I've got more Smiths than I know what to do with: 2 10er's, a MK5 and a MK5 "shortie" that are active in my shop, and at least 3 more in storage waiting to re restored. I grew up with them, I love them, and I use them on all my woodworking. They are accurate and well built. The change over time only seems to be an issue for people who don't own one.


----------



## rastus (Nov 25, 2009)

Hi Wiz, I also started woodworking on my mark5 over 20yrs ago, mostly cause of space and $. I've added single purpose tools as $ and skill level warrented. I still use it mostly as a table saw now and to power the bandsaw and jointer, but come spring time I plan on getting a sawstop tablesaw. I'll keep the mark5 till I can afford to get a standalone bandsaw and jointer. I also picked up 10er that is at least 60yrs old, I cleand it up and it does all my drillpress work, no plans on getting rid of that. Just take the time to set up the SS as accurate as you can and remember a tool is only as accurate and safe as its operator.

Paul


----------



## 8iowa (Feb 7, 2008)

I started with a Shopsmith 500 in 1/2 of my garage back in 1983. Since then this machine has been upgraded, first to 510, then to 520, and now to the ultimate, the Power Pro. It's to Shopsmith's credit that they have always made it possible to upgrade an older machine, and there are a lot of 1950's vintage Shopsmiths still "hummin" along with their third generation owners.

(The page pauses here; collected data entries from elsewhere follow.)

import Mathlib
import Summits.NavierStokesRegularity.NavierStokesRegularity.Theorems.TaoLadderRungTwoBreakBlowupRigidityOneMixedDrainPairIdentities
import Summits.NavierStokesRegularity.NavierStokesRegularity.Theorems.TaoLadderRungTwoBreakBlowupRigidityOneMixedDrainPairOrthant
import HarnessLib

/-!
# SIGN-FREE TRANSMISSION LAW of the mixed-drain pair `M(u,v)`: along ANY exact inviscid flow from a one-shell datum the
  energy transmitted past shell `n ≥ 1` is at most the SQUARE of `Λ^n ×` the time-integrated wake energy of shell `n`,
  `√(D_n(t)² + E_{>n}(t)) ≤ 2|u/v|√(u²+v²) Λ^n ∫₀ᵗ b_n²` — no sign hypotheses (compare the orthant wake floor of
  `…MixedDrainPairWake`); consequence under robust blow-up: EVERY WAKE IS LOADED before the next shell fires
  (census item (MP) of K2(1) `TaoLadderRungTwoBreak.BlowupRigidityOne`, stmt-NavierStokesRegularity-20206; `--supports`)

MODEL lattice ODEs only (Tao 2016 §4 (4.3), Lemma 4.1 (4.5)–(4.10), Thm. 4.2 statement shape); nothing here is a
statement about the Navier–Stokes equations; NO item is closed.  DEF-FREE; ROUTE-INDEPENDENT MODULE (no `Theses` import).

THE ESTIMATE.  With `D_n = (u/v) b_n − a_n` (drain defect), `S_n = Σ_{j ≤ n} ‖x_j‖²`, `E₀ = Σ_i X₀ᵢ²`, `G_{n+1} = u a_{n+1} +
v b_{n+1}`, the identities `Ḋ_n = 2Λ^n b_n G_{n+1}`, `Ṡ_n = −4Λ^n a_n b_n G_{n+1}` of `…MixedDrainPairIdentities` combine to
`d/dt (D_n² + (E₀ − S_n)) = 4(u/v) Λ^n b_n² G_{n+1}` (the drain defect absorbs `a_n`: `D_n + a_n = (u/v) b_n`), while the
energy bound `S_{n+1} ≤ E₀` (`partialEnergy_le_datumEnergy`) gives `|G_{n+1}| ≤ √(u²+v²) ‖x_{n+1}‖ ≤ √(u²+v²) √(E₀ − S_n)`.
Hence `Ψ = D_n² + (E₀ − S_n) ≥ 0` obeys `Ψ' ≤ 4|u/v|√(u²+v²) Λ^n b_n² √Ψ`, `Ψ(0) = 0`, and the square-root comparison
lemma (Bihari type; monotonicity of `J/2 − √(Ψ + δ²)`) yields the law.  SHARP at early times (the leading Taylor term of
`‖x_{n+1}‖` attains it), scale-critical, sign-free: «no wake, no transmission» — an AC transmission must first load `b_n`.

* `le_of_hasDerivWithinAt_Ici_nonneg` — monotonicity tool on `[0,t] ⊂ [0,T)` for one-sided derivatives within `[0,∞)`;
* `sqrt_le_half_primitive_of_deriv_le` — `Ψ ≥ 0`, `Ψ(0) = 0`, `Ψ' ≤ w √Ψ`, `J' = w ≥ 0` ⇒ `√Ψ(t) ≤ (J(t) − J(0))/2`;
* `hasDerivWithinAt_primitive_of_continuousOn_Ico` — FTC: `t ↦ ∫₀ᵗ f` has one-sided derivative `f` within `[0,∞)` on `[0,T)`;
* `sqrt_defectEnergy_le_wakePrimitive_mixedDrainPair` — the law for any primitive `J` of `b_n²`;
* `sqrt_tailEnergy_le_wakeIntegral_mixedDrainPair`, `norm_shellVec_succ_le_wakeIntegral_mixedDrainPair` — the law with
  `J = ∫₀ᵗ b_n²`: `√(E₀ − S_n(t))`, `‖x_{n+1}(t)‖ ≤ 2|u/v|√(u²+v²) Λ^n ∫₀ᵗ b_n²`;
* `wakeLedger_of_noGlobalCascade_mixedDrainPair` — under `NoGlobalCascade ε₀ M(u,v) X₀` (`0 < |u|,|v| ≤ 1`), along the
  maximal exact flow («every shell fires», `everyShellFires_of_noGlobalCascade`) every shell `k ≥ 1` satisfies
  `1 < C_A T Λ^{k+2} · 2|u/v|√(u²+v²) Λ^k ∫₀ᵗ b_k²` at some `t < T`: the time-integrated wake energy of shell `k` before
  shell `k+1` fires is `≥ c(u,v) T⁻¹ Λ^{−2k−2}`.

HONEST LABEL: an a-priori estimate and a necessary condition for robust blow-up on one explicit table family; (MP) is NOT
decided; no stub, crux, rung or summit is proved; rung 0.
-/

noncomputable section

Shopsmith deserves to be congratulated for engineering, testing, and introducing the new DVR motor headstock in the face of a downturned economy and a market flooded with Asian tools. Ingeniously, they have made it possible for us to install this new power plant and controller into the old headstock. With a speed range of 40 to 1, and torque sensing ability, the DVR headstock can rip 3" oak at 4000 rpm, turn large diameter panel router bits at 10,000 rpm, and then drill with 3" forstner bits at 250 rpm. I'm packing a lot of capability into my 192 sq. ft. here in Gainesville.


----------



## MrWizard (Sep 21, 2010)

Wow, 
It is really great to hear back from so many of you that use the Shopsmith unit(s). Because the main purpose was for me to get back into turning wood, any comments on what chucks to use or other third party turning tools. I really look forward to making some nice bowls for the family and even sell a couple if I get it right.
Best of the holidays to all and to all, "Ill be in the shop."


----------



## 8iowa (Feb 7, 2008)

My son-in-law is much more into bowl turning than I am, He has a Stronghold chuck with the "jumbo" jaws. I have the Super Nova 2 and get good use out of it.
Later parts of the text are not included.